PROBLEM TO SOLVE: Below are lines of data; restate word for word those running from the line containing "theorem integral_pair_mul_pow_eq_sum (hρ" to the line containing "Complex.continuous_ofReal.comp (continuous_rr' ρ", inclusive, and no others.

Stored items:

/-- ★ LONELY `i`-LINK: a tuple missing both readers of `(dg t, i)` has vanishing term (swap
symmetry: the swapped tuple misses both readers of `(dg t, j)`). -/
theorem integral_term_eq_zero_i (hij : i ≠ j) (hρ : Continuous ρ)
    (hirr : TwistedSlab.HasScalarCommutant ρ) (hρ1 : ∃ g, ρ g ≠ 1) {k : ℕ} {p : Fin k → Site 2 3}
    {t : ℕ} (ht : t < 3) (hp : ∀ m, p m ≠ dg t ∧ (p m).shift j ≠ dg t) :
    ∫ U, (ρ (stairC i j 3 U)).trace * (starRingEnd ℂ) ((ρ (stairD i j 3 U)).trace) *
      ∏ m, (rr ρ i j U (p m) : ℂ) ∂(linkMeasure 3 G) = 0 := by
  -- the swapped tuple misses both readers of `(dg t, j)`
  have hp' : ∀ m, siteDiagSwap i j (p m) ≠ dg t ∧ (siteDiagSwap i j (p m)).shift i ≠ dg t := by
    intro m
    refine ⟨fun h => (hp m).1 ?_, fun h => (hp m).2 ?_⟩
    · rw [← siteDiagSwap_dg i j t] at h
      exact siteDiagSwap_injective' h
    · rw [← siteDiagSwap_shift_j, ← siteDiagSwap_dg i j t] at h
      exact siteDiagSwap_injective' h
  have h0 := integral_term_eq_zero_j ρ hij hρ hirr hρ1 ht hp'
  -- the term of `p` is the conjugate of the term of the swapped tuple
  have h1 : ∀ U : GaugeConfig 2 3 G, (∏ m, (rr ρ i j U (p m) : ℂ)) =
      ((∏ m, rr ρ i j (configDiagSwap i j U) (siteDiagSwap i j (p m)) : ℝ) : ℂ) := by
    intro U
    rw [Complex.ofReal_prod]
    refine Finset.prod_congr rfl fun m _ => ?_
    rw [rr_configDiagSwap ρ hρ, siteDiagSwap_siteDiagSwap]
  simp_rw [h1]
  rw [integral_stairPair_mul_comp_swap ρ (fun V => ∏ m, rr ρ i j V (siteDiagSwap i j (p m)))]
  simp_rw [Complex.ofReal_prod]
  rw [h0, map_zero]

/-- ★ DICHOTOMY for triples: a triple of plaquettes that is not a permutation of the mirror has
vanishing term. -/
theorem integral_term_eq_zero_of_not_perm (hij : i ≠ j) (hρ : Continuous ρ)
    (hirr : TwistedSlab.HasScalarCommutant ρ) (hρ1 : ∃ g, ρ g ≠ 1) {p : Fin 3 → Site 2 3}
    (hp : ¬ ∃ σ : Equiv.Perm (Fin 3), ∀ t, p (σ t) = dg (t : ℕ)) :
    ∫ U, (ρ (stairC i j 3 U)).trace * (starRingEnd ℂ) ((ρ (stairD i j 3 U)).trace) *
      ∏ m, (rr ρ i j U (p m) : ℂ) ∂(linkMeasure 3 G) = 0 := by
  by_cases hP : ∀ t : Fin 3, ∃ m, p m = dg (t : ℕ) ∨ (p m).shift i = dg (t : ℕ)
  · by_cases hQ : ∀ t : Fin 3, ∃ m, p m = dg (t : ℕ) ∨ (p m).shift j = dg (t : ℕ)
    · exact absurd (exists_perm_of_readers hij hP hQ) hp
    · push Not at hQ
      obtain ⟨t, ht⟩ := hQ
      exact integral_term_eq_zero_i ρ hij hρ hirr hρ1 t.isLt ht
  · push Not at hP
    obtain ⟨t, ht⟩ := hP
    exact integral_term_eq_zero_j ρ hij hρ hirr hρ1 t.isLt ht

/-- ★ SHORT TUPLES VANISH: fewer than three plaquettes never meet the three `j`-reader pairs. -/
theorem integral_term_eq_zero_of_lt (hij : i ≠ j) (hρ : Continuous ρ)
    (hirr : TwistedSlab.HasScalarCommutant ρ) (hρ1 : ∃ g, ρ g ≠ 1) {k : ℕ} (hk : k < 3)
    (p : Fin k → Site 2 3) :
    ∫ U, (ρ (stairC i j 3 U)).trace * (starRingEnd ℂ) ((ρ (stairD i j 3 U)).trace) *
      ∏ m, (rr ρ i j U (p m) : ℂ) ∂(linkMeasure 3 G) = 0 := by
  by_cases hP : ∀ t : Fin 3, ∃ m, p m = dg (t : ℕ) ∨ (p m).shift i = dg (t : ℕ)
  · exact absurd (three_le_of_readers hij hP) (by omega)
  · push Not at hP
    obtain ⟨t, ht⟩ := hP
    exact integral_term_eq_zero_j ρ hij hρ hirr hρ1 t.isLt ht

/-! ### The surviving term: three one-link stages with the weight `Re χ` -/

/-- ★ **The mirror triple**: `∫ Φ₀ r_{dg 0} r_{dg 1} r_{dg 2} dπ = κ³ · ∫ |tr ρ(stairC 3 U)|² dπ`
when `wAvg ρ (Re χ_ρ) = κ • 1`. -/
theorem integral_term_dg_eq (hij : i ≠ j) (hρ : Continuous ρ) {κ : ℝ}
    (hκ : TwistedSlab.wAvg ρ (fun g => ((ρ g).trace).re) = ((κ : ℂ)) • (1 : Matrix (Fin N) (Fin N) ℂ)) :
    ∫ U, (ρ (stairC i j 3 U)).trace * (starRingEnd ℂ) ((ρ (stairD i j 3 U)).trace) *
        ∏ t : Fin 3, (rr ρ i j U (dg (t : ℕ)) : ℂ) ∂(linkMeasure 3 G) =
      (((κ ^ 3 * ∫ U, Complex.normSq ((ρ (stairC i j 3 U)).trace) ∂(linkMeasure 3 G)) : ℝ) : ℂ) := by
  set w : G → ℝ := fun g => ((ρ g).trace).re with hw
  have hwc : Continuous w := continuous_reChar ρ hρ
  have h2 : 2 ≤ 3 := by norm_num
  have hrr : ∀ (U : GaugeConfig 2 3 G) (t : ℕ),
      rr ρ i j U (dg t) = w (cT i j U (dg t) * (dT i j U (dg t))⁻¹) := fun U t => rfl
  have hwc' : ∀ t : ℕ, Continuous fun U : GaugeConfig 2 3 G => (w (cT i j U (dg t) * (dT i j U (dg t))⁻¹) : ℂ) :=
    fun t => Complex.continuous_ofReal.comp (hwc.comp ((continuous_cT _).mul (continuous_dT _).inv))
  have hupd : ∀ {k t : ℕ}, k < 3 → t < 3 → t ≠ k → ∀ (U : GaugeConfig 2 3 G) (s : G),
      w (cT i j (Function.update U (dg k, j) s) (dg t) * (dT i j (Function.update U (dg k, j) s) (dg t))⁻¹) =
        w (cT i j U (dg t) * (dT i j U (dg t))⁻¹) := by
    intro k t hk ht htk U s
    rw [cT_update_dgj h2 hij, dT_update_dgj_of_ne hij U hk ht htk]
  -- rewrite the integrand in the stage-0 form
  have h0 : ∀ U : GaugeConfig 2 3 G,
      (ρ (stairC i j 3 U)).trace * (starRingEnd ℂ) ((ρ (stairD i j 3 U)).trace) *
          ∏ t : Fin 3, (rr ρ i j U (dg (t : ℕ)) : ℂ) =
        (ρ (stairC i j 3 U)).trace * (starRingEnd ℂ) ((ρ (stairM i j 0 3 U)).trace) *
          (w (cT i j U (dg 0) * (dT i j U (dg 0))⁻¹) : ℂ) *
          ((w (cT i j U (dg 1) * (dT i j U (dg 1))⁻¹) : ℂ) * (w (cT i j U (dg 2) * (dT i j U (dg 2))⁻¹) : ℂ)) := by
    intro U
    rw [Fin.prod_univ_three, stairM_zero_left]
    simp only [Fin.val_zero, Fin.val_one, Fin.val_two, hrr]
    ring
  simp_rw [h0]
  -- stage 0
  rw [integral_stage ρ h2 hij hρ hwc hκ (k := 0) (by norm_num)
    (R := fun U => (w (cT i j U (dg 1) * (dT i j U (dg 1))⁻¹) : ℂ) *
      (w (cT i j U (dg 2) * (dT i j U (dg 2))⁻¹) : ℂ))
    ((hwc' 1).mul (hwc' 2)) (fun U s => by
      rw [hupd (by norm_num) (by norm_num) (by norm_num), hupd (by norm_num) (by norm_num) (by norm_num)])]
  -- stage 1
  have h1 : ∀ U : GaugeConfig 2 3 G,
      (ρ (stairC i j 3 U)).trace * (starRingEnd ℂ) ((ρ (stairM i j (0 + 1) 3 U)).trace) *
          ((w (cT i j U (dg 1) * (dT i j U (dg 1))⁻¹) : ℂ) * (w (cT i j U (dg 2) * (dT i j U (dg 2))⁻¹) : ℂ)) =
        (ρ (stairC i j 3 U)).trace * (starRingEnd ℂ) ((ρ (stairM i j 1 3 U)).trace) *
          (w (cT i j U (dg 1) * (dT i j U (dg 1))⁻¹) : ℂ) * (w (cT i j U (dg 2) * (dT i j U (dg 2))⁻¹) : ℂ) := by
    intro U; rw [zero_add]; ring
  simp_rw [h1]
  rw [integral_stage ρ h2 hij hρ hwc hκ (k := 1) (by norm_num)
    (R := fun U => (w (cT i j U (dg 2) * (dT i j U (dg 2))⁻¹) : ℂ)) (hwc' 2)
    (fun U s => by rw [hupd (by norm_num) (by norm_num) (by norm_num)])]
  -- stage 2
  have hst2 : ∫ U, (ρ (stairC i j 3 U)).trace * (starRingEnd ℂ) ((ρ (stairM i j (1 + 1) 3 U)).trace) *
        (w (cT i j U (dg 2) * (dT i j U (dg 2))⁻¹) : ℂ) ∂(linkMeasure 3 G) =
      (κ : ℂ) * ∫ U, (ρ (stairC i j 3 U)).trace * (starRingEnd ℂ) ((ρ (stairM i j 3 3 U)).trace)
        ∂(linkMeasure 3 G) := by
    have := integral_stage ρ h2 hij hρ hwc hκ (k := 2) (by norm_num) (R := fun _ => (1 : ℂ))
      continuous_const (fun U s => rfl)
    simpa only [mul_one] using this
  rw [hst2]
  -- the final integrand `|tr ρ(stairC 3 U)|²`
  have h3 : ∀ U : GaugeConfig 2 3 G,
      (ρ (stairC i j 3 U)).trace * (starRingEnd ℂ) ((ρ (stairM i j 3 3 U)).trace) =
        ((Complex.normSq ((ρ (stairC i j 3 U)).trace) : ℝ) : ℂ) := by
    intro U
    rw [stairM_of_le le_rfl, Complex.mul_conj]
  simp_rw [h3]
  rw [integral_complex_ofReal]
  push_cast
  ring

/-- `P₀ = ∫ |tr ρ(stairC 3 U)|² dπ > 0` (`N ≥ 1`). -/
theorem integral_normSq_trace_stairC_pos (hρ : Continuous ρ) (hN : 1 ≤ N) :
    0 < ∫ U, Complex.normSq ((ρ (stairC i j 3 U)).trace) ∂(linkMeasure 3 G) := by
  have h := integral_final_pos (L := 3) (i := i) (j := j) ρ hρ hN 0
  have h1 : ∀ U : GaugeConfig 2 3 G, layerW ρ i j 0 U = 1 := fun U => by simp [layerW]
  simpa only [h1, mul_one] using h

/-! ### The moments -/

/-- Expanding `R^k`: the `k`-th moment is the sum of the tuple terms. -/
theorem integral_pair_mul_pow_eq_sum (hρ : Continuous ρ) (k : ℕ) :
    ∫ U, (ρ (stairC i j 3 U)).trace * (starRingEnd ℂ) ((ρ (stairD i j 3 U)).trace) *
        (((∑ y, rr ρ i j U y : ℝ)) : ℂ) ^ k ∂(linkMeasure 3 G) =
      ∑ p : Fin k → Site 2 3, ∫ U, (ρ (stairC i j 3 U)).trace * (starRingEnd ℂ) ((ρ (stairD i j 3 U)).trace) *
        ∏ m, (rr ρ i j U (p m) : ℂ) ∂(linkMeasure 3 G) := by
  have hexp : ∀ U : GaugeConfig 2 3 G, (((∑ y, rr ρ i j U y : ℝ)) : ℂ) ^ k =
      ∑ p : Fin k → Site 2 3, ∏ m, (rr ρ i j U (p m) : ℂ) := fun U => by
    rw [Complex.ofReal_sum, Fintype.sum_pow]
  simp_rw [hexp, Finset.mul_sum]
  rw [integral_finsetSum]
  intro p _
  exact (((continuous_stairPair ρ hρ).mul (continuous_finsetProd _ fun m _ =>
    Complex.continuous_ofReal.comp (continuous_rr' ρ hρ _))).integrable_of_hasCompactSupport
      (HasCompactSupport.of_compactSpace _))

/-- ★★ **ORDERS `0, 1, 2` VANISH**: `∫ Φ₀ R^k dπ = 0` for `k < 3`. -/
theorem integral_pair_mul_pow_eq_zero (hij : i ≠ j) (hρ : Continuous ρ)
    (hirr : TwistedSlab.HasScalarCommutant ρ) (hρ1 : ∃ g, ρ g ≠ 1) {k : ℕ} (hk : k < 3) :
    ∫ U, (ρ (stairC i j 3 U)).trace * (starRingEnd ℂ) ((ρ (stairD i j 3 U)).trace) *
        (((∑ y, rr ρ i j U y : ℝ)) : ℂ) ^ k ∂(linkMeasure 3 G) = 0 := by
  rw [integral_pair_mul_pow_eq_sum ρ hρ k]
  exact Finset.sum_eq_zero fun p _ => integral_term_eq_zero_of_lt ρ hij hρ hirr hρ1 hk p

/-- ★★ **ORDER `3` IS POSITIVE**: `∫ Φ₀ R³ dπ = c` with `c` real and
`c ≥ κ³ ∫ |tr ρ(stairC 3 U)|² dπ > 0` (every triple term is `0` or equal to the mirror term). -/
theorem integral_pair_mul_cube (hij : i ≠ j) (hρ : Continuous ρ)
    (hirr : TwistedSlab.HasScalarCommutant ρ) (hρ1 : ∃ g, ρ g ≠ 1) :
    ∃ c : ℝ, 0 < c ∧
      ∫ U, (ρ (stairC i j 3 U)).trace * (starRingEnd ℂ) ((ρ (stairD i j 3 U)).trace) *
        (((∑ y, rr ρ i j U y : ℝ)) : ℂ) ^ 3 ∂(linkMeasure 3 G) = (c : ℂ) := by
  have hN := one_le_of_exists_ne_one ρ hρ1
  obtain ⟨κ, hκpos, hκ⟩ := wAvg_reChar_eq_smul_pos ρ hirr hρ hN
  set J : ℝ := κ ^ 3 * ∫ U, Complex.normSq ((ρ (stairC i j 3 U)).trace) ∂(linkMeasure 3 G) with hJ
  have hJpos : 0 < J := mul_pos (pow_pos hκpos 3) (integral_normSq_trace_stairC_pos ρ hρ hN)
  -- every triple term is `0` or `J`
  have hdich : ∀ p : Fin 3 → Site 2 3,
      (∫ U, (ρ (stairC i j 3 U)).trace * (starRingEnd ℂ) ((ρ (stairD i j 3 U)).trace) *
          ∏ m, (rr ρ i j U (p m) : ℂ) ∂(linkMeasure 3 G)) = 0 ∨
      (∫ U, (ρ (stairC i j 3 U)).trace * (starRingEnd ℂ) ((ρ (stairD i j 3 U)).trace) *
          ∏ m, (rr ρ i j U (p m) : ℂ) ∂(linkMeasure 3 G)) = (J : ℂ) := by
    intro p
    by_cases hp : ∃ σ : Equiv.Perm (Fin 3), ∀ t, p (σ t) = dg (t : ℕ)
    · obtain ⟨σ, hσ⟩ := hp
      right
      have hprod : ∀ U : GaugeConfig 2 3 G, ∏ m, (rr ρ i j U (p m) : ℂ) =
          ∏ t : Fin 3, (rr ρ i j U (dg (t : ℕ)) : ℂ) :=
        fun U => prod_eq_prod_dg hσ (fun y => (rr ρ i j U y : ℂ))
      simp_rw [hprod]
      exact integral_term_dg_eq ρ hij hρ hκ
    · exact Or.inl (integral_term_eq_zero_of_not_perm ρ hij hρ hirr hρ1 hp)
  -- the mirror triple itself has term `J`
  have hT0 : (∫ U, (ρ (stairC i j 3 U)).trace * (starRingEnd ℂ) ((ρ (stairD i j 3 U)).trace) *
      ∏ m, (rr ρ i j U ((fun t : Fin 3 => (dg (t : ℕ) : Site 2 3)) m) : ℂ) ∂(linkMeasure 3 G)) = (J : ℂ) :=
    integral_term_dg_eq ρ hij hρ hκ
  have hre : ∀ p : Fin 3 → Site 2 3, 0 ≤ (∫ U, (ρ (stairC i j 3 U)).trace *
      (starRingEnd ℂ) ((ρ (stairD i j 3 U)).trace) * ∏ m, (rr ρ i j U (p m) : ℂ) ∂(linkMeasure 3 G)).re :=
    fun p => by
    rcases hdich p with h | h
    · rw [h, Complex.zero_re]
    · rw [h, Complex.ofReal_re]; exact hJpos.le
  have him : ∀ p : Fin 3 → Site 2 3, (∫ U, (ρ (stairC i j 3 U)).trace *
      (starRingEnd ℂ) ((ρ (stairD i j 3 U)).trace) * ∏ m, (rr ρ i j U (p m) : ℂ) ∂(linkMeasure 3 G)).im = 0 :=
    fun p => by
    rcases hdich p with h | h
    · rw [h, Complex.zero_im]
    · rw [h, Complex.ofReal_im]
  rw [integral_pair_mul_pow_eq_sum ρ hρ 3]
  refine ⟨(∑ p : Fin 3 → Site 2 3, ∫ U, (ρ (stairC i j 3 U)).trace *
      (starRingEnd ℂ) ((ρ (stairD i j 3 U)).trace) * ∏ m, (rr ρ i j U (p m) : ℂ) ∂(linkMeasure 3 G)).re,
    ?_, ?_⟩
  · rw [Complex.re_sum]
    refine lt_of_lt_of_le hJpos ?_
    have h := Finset.single_le_sum (f := fun p : Fin 3 → Site 2 3 => (∫ U, (ρ (stairC i j 3 U)).trace *
      (starRingEnd ℂ) ((ρ (stairD i j 3 U)).trace) * ∏ m, (rr ρ i j U (p m) : ℂ) ∂(linkMeasure 3 G)).re)
      (fun p _ => hre p) (Finset.mem_univ (fun t : Fin 3 => (dg (t : ℕ) : Site 2 3)))
    rwa [hT0, Complex.ofReal_re] at h
  · refine Complex.ext ?_ ?_
    · rw [Complex.ofReal_re]
    · rw [Complex.ofReal_im, Complex.im_sum]
      exact Finset.sum_eq_zero fun p _ => him p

EXERCISE ANSWER:
theorem integral_pair_mul_pow_eq_sum (hρ : Continuous ρ) (k : ℕ) :
    ∫ U, (ρ (stairC i j 3 U)).trace * (starRingEnd ℂ) ((ρ (stairD i j 3 U)).trace) *
        (((∑ y, rr ρ i j U y : ℝ)) : ℂ) ^ k ∂(linkMeasure 3 G) =
      ∑ p : Fin k → Site 2 3, ∫ U, (ρ (stairC i j 3 U)).trace * (starRingEnd ℂ) ((ρ (stairD i j 3 U)).trace) *
        ∏ m, (rr ρ i j U (p m) : ℂ) ∂(linkMeasure 3 G) := by
  have hexp : ∀ U : GaugeConfig 2 3 G, (((∑ y, rr ρ i j U y : ℝ)) : ℂ) ^ k =
      ∑ p : Fin k → Site 2 3, ∏ m, (rr ρ i j U (p m) : ℂ) := fun U => by
    rw [Complex.ofReal_sum, Fintype.sum_pow]
  simp_rw [hexp, Finset.mul_sum]
  rw [integral_finsetSum]
  intro p _
  exact (((continuous_stairPair ρ hρ).mul (continuous_finsetProd _ fun m _ =>
    Complex.continuous_ofReal.comp (continuous_rr' ρ hρ _))).integrable_of_hasCompactSupport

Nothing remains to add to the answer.